Pre-Existing Condition Insurance Plans

What is the Pre-Existing Condition Insurance Plan (PCIP)?

This is a new program created by the health care reform bill. It gives people who have a disease, condition or disability that prevents them from getting health insurance an option for coverage.

Does every state have this plan?

Yes, every state has a PCIP.

Does the federal government run them?

States can choose to set up and run their own plan or to give this role to the federal government.

Is there only one kind of plan?

The plans run by the federal government have three options – the Standard Plan, the Extended Plan, and the HSA Plan. These plans have different levels of premiums, deductibles, prescription deductibles and prescription co-pays. State run plans vary, as each state can design its own rules and coverage. However, the cap on out of pocket costs is the same for both federal and state plans.

Are the benefits the same across the country?

No. Benefits depend on whether the plan is federal or state run and, if state run, which state you look at.

With the federal plan, each of the three options provides preventive care (100%, with no deductible) when seeing an in-network doctor who makes a preventive diagnosis. There is a deductible for specialty care, hospitalization and prescriptions. After the deductible, there is a 20% co-pay for in-network medical costs. The maximum out-of-pocket expenses for covered services in a calendar year is $5,950 in-network/$7,000 out-of-network. There is no lifetime maximum or cap.

Who is eligible to participate in a PCIP?

Eligibility is the same for federal or state run plans. Applicants must:

  • Be a citizen or national of the United States or residing in the U.S. legally.
  • Have been uninsured for at least the last six months.
  • Have a pre-existing condition or have been denied coverage because of your health condition.

Different states may use different methods of determining whether an applicant has a pre-existing condition and whether s/has been denied insurance coverage. For example, some states guarantee coverage and in those states being offered coverage at an unreasonable price may be considered a form of coverage denial. Check out State Plans for more specific information.

Where may I find more specific information, including how to apply for a plan?

For general information orto find out whether the federal government runs the plan in your state go to: Pre-Existing Conditions Insurance Plan. This page will allow you to link to a range of information. If your state runs its own plan you can follow a link on the same page for details in specific states.

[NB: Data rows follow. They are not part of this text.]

import Mathlib
import HarnessLib
import Summits.RiemannHypothesis.RiemannHypothesis.Theses.WeilParity
import Summits.RiemannHypothesis.RiemannHypothesis.Theses.GroundBarta
import Summits.RiemannHypothesis.RiemannHypothesis.Theorems.WeilParityEvenWinsBeyondArchSplit
import Summits.RiemannHypothesis.RiemannHypothesis.Theorems.WeilParityEvenWinsBeyondArchFrontier63
import Summits.RiemannHypothesis.RiemannHypothesis.Theorems.WeilGroundStateGroundStateSimpleEvenCellTransfer
import Summits.RiemannHypothesis.RiemannHypothesis.Theorems.WeilGroundStateGroundStateSimpleEvenTwoPrimeWindows
import Summits.RiemannHypothesis.RiemannHypothesis.Theorems.WeilGroundStateGroundStateSimpleEvenOfNoParityCrossing
import Summits.RiemannHypothesis.RiemannHypothesis.Theorems.WeilParityEvenWinsBeyondArchFrontier65
import Summits.RiemannHypothesis.RiemannHypothesis.Theorems.WeilGroundStateGroundStateSimpleEvenTrialUpperK
import Summits.RiemannHypothesis.RiemannHypothesis.Theorems.WeilGroundStateGroundStateSimpleEvenOddLowerK67

/-!
# Cruxes `NoParityCrossing` (stmt-RiemannHypothesis-18085), `GroundStateSimpleEven` (stmt-RiemannHypothesis-1526) and
# `EvenWinsBeyondArch` (stmt-RiemannHypothesis-15432; GroundBarta rung 4 = stmt-RiemannHypothesis-18807):
# the RH-free frontier moves from `13/20` to `2/3`

Support file.  Cell `K = [13/20, 2/3]` of the `{2,3}`-window ladder (item 18085, stub `stub_twoThreeWindowSimpleEven`) is
closed RH-free by the landed cell transfer `GroundStateSimpleEven.weilWindowSimpleEven_on_cell_of_le` from

* the U-side `trialUpperK : ε(13/20) ≤ 9/200000000000` (exact-rational Rayleigh–Ritz, landed), and
* the L-side `oddLowerK67 : Re Q(g) ≥ 1/2000000000` for odd normalised `g` on `[-2/3, 2/3]` (the kernel-checked two-prime
  odd-sector margin certificate `weilCert23K` at `N = 177`, `Literature/…/WeilTwoPrimeOddMarginK*.lean`),

`9/200000000000 < 1/2000000000`, on top of the frontier `13/20` (`…Frontier65.lean`).  Consequences: `WeilWindowSimpleEven a`
and the strict parity order `ε_ev(a) < ε_od(a)` on EVERY window `0 < a ≤ 2/3`; item 18085 ↔ "no parity tie beyond `2/3`";
`GroundStateSimpleEven` ↔ the same; `EvenWinsBeyondArch` (WeilParity and the GroundBarta copy) from "no tie beyond `2/3`".  The last
cell `H = [2/3, log 2]` has its U-side landed (`trialUpperH : ε(2/3) ≤ 1/100000000000`); its L-side (an odd-sector margin `> 10⁻¹¹`
on `[-log 2, log 2]`) is NOT reachable with the `T = 80` minorant (the minorant form's odd bottom at `a₀ = 6932/10000` is `≈ −1.3·10⁻¹⁰`
even with perfect cells; it needs `T ≈ 120`, `N ≈ 260` and cells about ten times tighter on `[0, 30]` — FEASIBILITY-K.md on item 18085).
Mathlib + landed tree files only; no definitions, no named facts, no `sorry`.
-/

noncomputable section

open Set MeasureTheory

-- D-0017: single-problem summit ⇒ namespace `Summit.RiemannHypothesis.RiemannHypothesis.…` by design.
set_option linter.dupNamespace false

namespace Summit.RiemannHypothesis.RiemannHypothesis.Theorems.EvenWinsBeyondArch

open Literature.NumberTheory.LFunctions
open Summit.RiemannHypothesis.RiemannHypothesis.Theses.WeilParity
open Summit.RiemannHypothesis.RiemannHypothesis.Theses.WeilGroundState

/-! ## Cell `K = [13/20, 2/3]` and the clause up to `2/3` -/

/-- **Cell `K`**: `WeilWindowSimpleEven a` for every `13/20 ≤ a ≤ 2/3` (cell transfer with `U = 9/(2·10¹¹) < L = 1/(2·10⁹)`). [folklore] -/
theorem weilWindowSimpleEven_on_cell_K {a : ℝ} (hlo : (13 / 20 : ℝ) ≤ a) (hhi : a ≤ 2 / 3) :
    WeilWindowSimpleEven a :=
  GroundStateSimpleEven.weilWindowSimpleEven_on_cell_of_le (b := 13 / 20) (c := 2 / 3)
    (U := 9 / 200000000000) (L := 1 / 2000000000) (by norm_num) (by norm_num)
    Summit.RiemannHypothesis.RiemannHypothesis.Theorems.trialUpperK
    Summit.RiemannHypothesis.RiemannHypothesis.Theorems.oddLowerK67 hlo hhi

/-- **The Connes–van Suijlekom hypothesis on every window `0 < a ≤ 2/3` (RH-free)**: up to `13/20` (`weilWindowSimpleEven_of_le_13_20`)
and the new cell `K`. [folklore] -/
theorem weilWindowSimpleEven_of_le_two_thirds : ∀ a : ℝ, 0 < a → a ≤ 2 / 3 → WeilWindowSimpleEven a := by
  intro a ha hhi
  rcases le_or_gt a (13 / 20) with hle | hlt
  · exact weilWindowSimpleEven_of_le_13_20 a ha hle
  · exact weilWindowSimpleEven_on_cell_K hlt.le hhi

/-- **Strict parity order up to `2/3`**: `ε_ev(a) < ε_od(a)` for `0 < a ≤ 2/3`. RH-free. [folklore] -/
theorem weilEvenGroundEnergy_lt_weilOddGroundEnergy_of_le_two_thirds {a : ℝ} (ha : 0 < a) (hhi : a ≤ 2 / 3) :
    weilEvenGroundEnergy a < weilOddGroundEnergy a :=
  (weilWindowSimpleEven_iff_weilEvenGroundEnergy_lt ha).1 (weilWindowSimpleEven_of_le_two_thirds a ha hhi)

/-- **Every ground state at every window `0 < a ≤ 2/3` is a.e. even.** [folklore] -/
theorem groundStates_ae_even_of_le_two_thirds :
    ∀ a : ℝ, 0 < a → a ≤ 2 / 3 → ∀ u : ℝ → ℂ, IsWeilGroundState a u → u =ᵐ[volume] fun t ↦ u (-t) :=
  fun a ha hhi ↦ (GroundStateSimpleEven.weilWindowSimpleEven_iff_groundStates_ae_even ha).1
    (weilWindowSimpleEven_of_le_two_thirds a ha hhi)

/-! ## The residues after cell `K`: no parity tie beyond `2/3` -/

/-- **No tie beyond `2/3` ⟹ `NoParityCrossing`** (item stmt-RiemannHypothesis-18085). [folklore] -/
theorem noParityCrossing_of_beyond_two_thirds
    (h : ∀ a : ℝ, 2 / 3 < a → weilEvenGroundEnergy a ≠ weilOddGroundEnergy a) : NoParityCrossing := by
  intro a ha
  rcases le_or_gt a (2 / 3) with hle | hlt
  · have ha0 : 0 < a := lt_trans (by positivity) ha
    exact ne_of_lt (weilEvenGroundEnergy_lt_weilOddGroundEnergy_of_le_two_thirds ha0 hle)
  · exact h a hlt

/-- **`NoParityCrossing` ⟹ no tie beyond `2/3`** (trivial restriction). [folklore] -/
theorem beyond_two_thirds_of_noParityCrossing (h : NoParityCrossing) :
    ∀ a : ℝ, 2 / 3 < a → weilEvenGroundEnergy a ≠ weilOddGroundEnergy a := by
  intro a ha
  have hl3 := Real.log_three_lt_d9
  exact h a (by linarith)

/-- **Item 18085 after cell `K`: `NoParityCrossing` ↔ no parity tie beyond `2/3`.** [folklore] -/
theorem noParityCrossing_iff_beyond_two_thirds :
    NoParityCrossing ↔ ∀ a : ℝ, 2 / 3 < a → weilEvenGroundEnergy a ≠ weilOddGroundEnergy a :=
  ⟨beyond_two_thirds_of_noParityCrossing, noParityCrossing_of_beyond_two_thirds⟩

/-- **`GroundStateSimpleEven` (stmt-RiemannHypothesis-1526) ↔ no parity tie beyond `2/3`.** [folklore] -/
theorem groundStateSimpleEven_iff_noParityCrossingBeyond_two_thirds :
    GroundStateSimpleEven ↔ ∀ a : ℝ, 2 / 3 < a → weilEvenGroundEnergy a ≠ weilOddGroundEnergy a :=
  GroundStateSimpleEven.groundStateSimpleEven_iff_noParityCrossing.trans noParityCrossing_iff_beyond_two_thirds

/-- **The crux `EvenWinsBeyondArch` from "no tie beyond `2/3`"** (landed split glue). [folklore] -/
theorem evenWinsBeyondArch_of_noTie_beyond_two_thirds
    (hne : ∀ a : ℝ, 2 / 3 < a → weilEvenGroundEnergy a ≠ weilOddGroundEnergy a) : EvenWinsBeyondArch :=
  evenWinsBeyondArch_of_subs WeilParity.onePrimeWindowSimpleEven_proof (noParityCrossing_of_beyond_two_thirds hne)

/-- **What the crux still asserts**: `EvenWinsBeyondArch ↔ ∀ a > 2/3, ε_ev(a) ≤ ε_od(a)`. [folklore] -/
theorem evenWinsBeyondArch_iff_forall_le_beyond_two_thirds :
    EvenWinsBeyondArch ↔ ∀ a : ℝ, 2 / 3 < a → weilEvenGroundEnergy a ≤ weilOddGroundEnergy a := by
  rw [evenWinsBeyondArch_iff_forall_le]
  refine ⟨fun h a ha ↦ h a (lt_trans log_two_half_lt_63 (lt_trans (by norm_num) ha)), fun h a ha ↦ ?_⟩
  rcases le_or_gt a (2 / 3) with hle | hlt
  · exact (weilEvenGroundEnergy_lt_weilOddGroundEnergy_of_le_two_thirds (log_two_half_pos.trans ha) hle).le
  · exact h a hlt

/-- **A failure of the crux forces an exact parity tie at some window `a > 2/3`.** [folklore] -/
theorem exists_tie_beyond_two_thirds_of_not_evenWinsBeyondArch (h : ¬ EvenWinsBeyondArch) :
    ∃ a : ℝ, 2 / 3 < a ∧ weilEvenGroundEnergy a = weilOddGroundEnergy a := by
  by_contra hne
  push Not at hne
  exact h (evenWinsBeyondArch_of_noTie_beyond_two_thirds hne)

end Summit.RiemannHypothesis.RiemannHypothesis.Theorems.EvenWinsBeyondArch

/-! ## The route thesis on every window up to `2/3`, and the GroundBarta transport -/

namespace Summit.RiemannHypothesis.RiemannHypothesis.Theorems.WeilParity

open Literature.NumberTheory.LFunctions

/-- **The even sector wins on every window `0 < a ≤ 2/3`** (RH-free): every odd `L²`-normalised Weil test on `[-a, a]`
is matched up to any `δ > 0` by an even one. [folklore] -/
theorem evenSectorWins_upTo_twoThirds :
    ∀ a : ℝ, 0 < a → a ≤ 2 / 3 → ∀ o : ℝ → ℂ,
      Literature.NumberTheory.LFunctions.IsWeilTest o → tsupport o ⊆ Set.Icc (-a) a →
      (∀ t, o (-t) = -o t) → ∫ t, ‖o t‖ ^ 2 = (1 : ℝ) → ∀ δ : ℝ, 0 < δ →
        ∃ e : ℝ → ℂ, Literature.NumberTheory.LFunctions.IsWeilTest e ∧ tsupport e ⊆ Set.Icc (-a) a ∧
          (∀ t, e (-t) = e t) ∧ ∫ t, ‖e t‖ ^ 2 = (1 : ℝ) ∧
          (Literature.NumberTheory.LFunctions.weilQuadratic e).re ≤
            (Literature.NumberTheory.LFunctions.weilQuadratic o).re + δ :=
  fun _ ha hle ↦ evenWinsAt_of_le ha
    (EvenWinsBeyondArch.weilEvenGroundEnergy_lt_weilOddGroundEnergy_of_le_two_thirds ha hle).le

end Summit.RiemannHypothesis.RiemannHypothesis.Theorems.WeilParity

namespace Summit.RiemannHypothesis.RiemannHypothesis.Theorems.GroundBarta

open Literature.NumberTheory.LFunctions

/-- **GroundBarta's rung 4 from "no tie beyond `2/3`"** (transport along the `Iff.rfl` copy
`GroundBarta.evenWinsBeyondArch_iff_weilParity`). [folklore] -/
theorem evenWinsBeyondArch_of_noTie_beyond_two_thirds
    (hne : ∀ a : ℝ, 2 / 3 < a → weilEvenGroundEnergy a ≠ weilOddGroundEnergy a) :
    Summit.RiemannHypothesis.RiemannHypothesis.Theses.GroundBarta.EvenWinsBeyondArch :=
  evenWinsBeyondArch_iff_weilParity.2 (EvenWinsBeyondArch.evenWinsBeyondArch_of_noTie_beyond_two_thirds hne)

/-- **What GroundBarta's rung 4 still asserts**: `↔ ∀ a > 2/3, ε_ev(a) ≤ ε_od(a)`. [folklore] -/
theorem evenWinsBeyondArch_iff_forall_le_beyond_two_thirds :
    Summit.RiemannHypothesis.RiemannHypothesis.Theses.GroundBarta.EvenWinsBeyondArch ↔
      ∀ a : ℝ, 2 / 3 < a → weilEvenGroundEnergy a ≤ weilOddGroundEnergy a :=
  evenWinsBeyondArch_iff_weilParity.trans EvenWinsBeyondArch.evenWinsBeyondArch_iff_forall_le_beyond_two_thirds

end Summit.RiemannHypothesis.RiemannHypothesis.Theorems.GroundBarta

end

If the federal government runs the plan in your state you will need to provide a copy of one of the following documents with your application:

  • A denial letter from an insurance company licensed in your state for non-group insurance coverage (not offered through a job) dated within the past 12 months. Or, you may provide a letter dated in the past 6 months from an insurance agent or broker licensed in your state that shows you aren’t eligible for individual insurance coverage from one or more insurance companies because of your medical condition.
  • An offer of coverage from an insurance company licensed in your state for non-group insurance coverage (not offered through a job) dated within the past 12 months and including a rider that excludes an existing medical condition.
  • If you are under age 19 OR if you live in Massachusetts or Vermont, an offer of non-group insurance coverage (not offered through a job) from an insurance company licensed in your state dated within the past 12 monthsthat shows a monthly premium at least twice as much as the Pre-Existing Condition Plan premium for the Standard Option in your state. To find out if the premium you were offered is twice as much as the premium in the Pre-Existing Condition Insurance Plan for the Standard Option in your state, check out the State Plans page.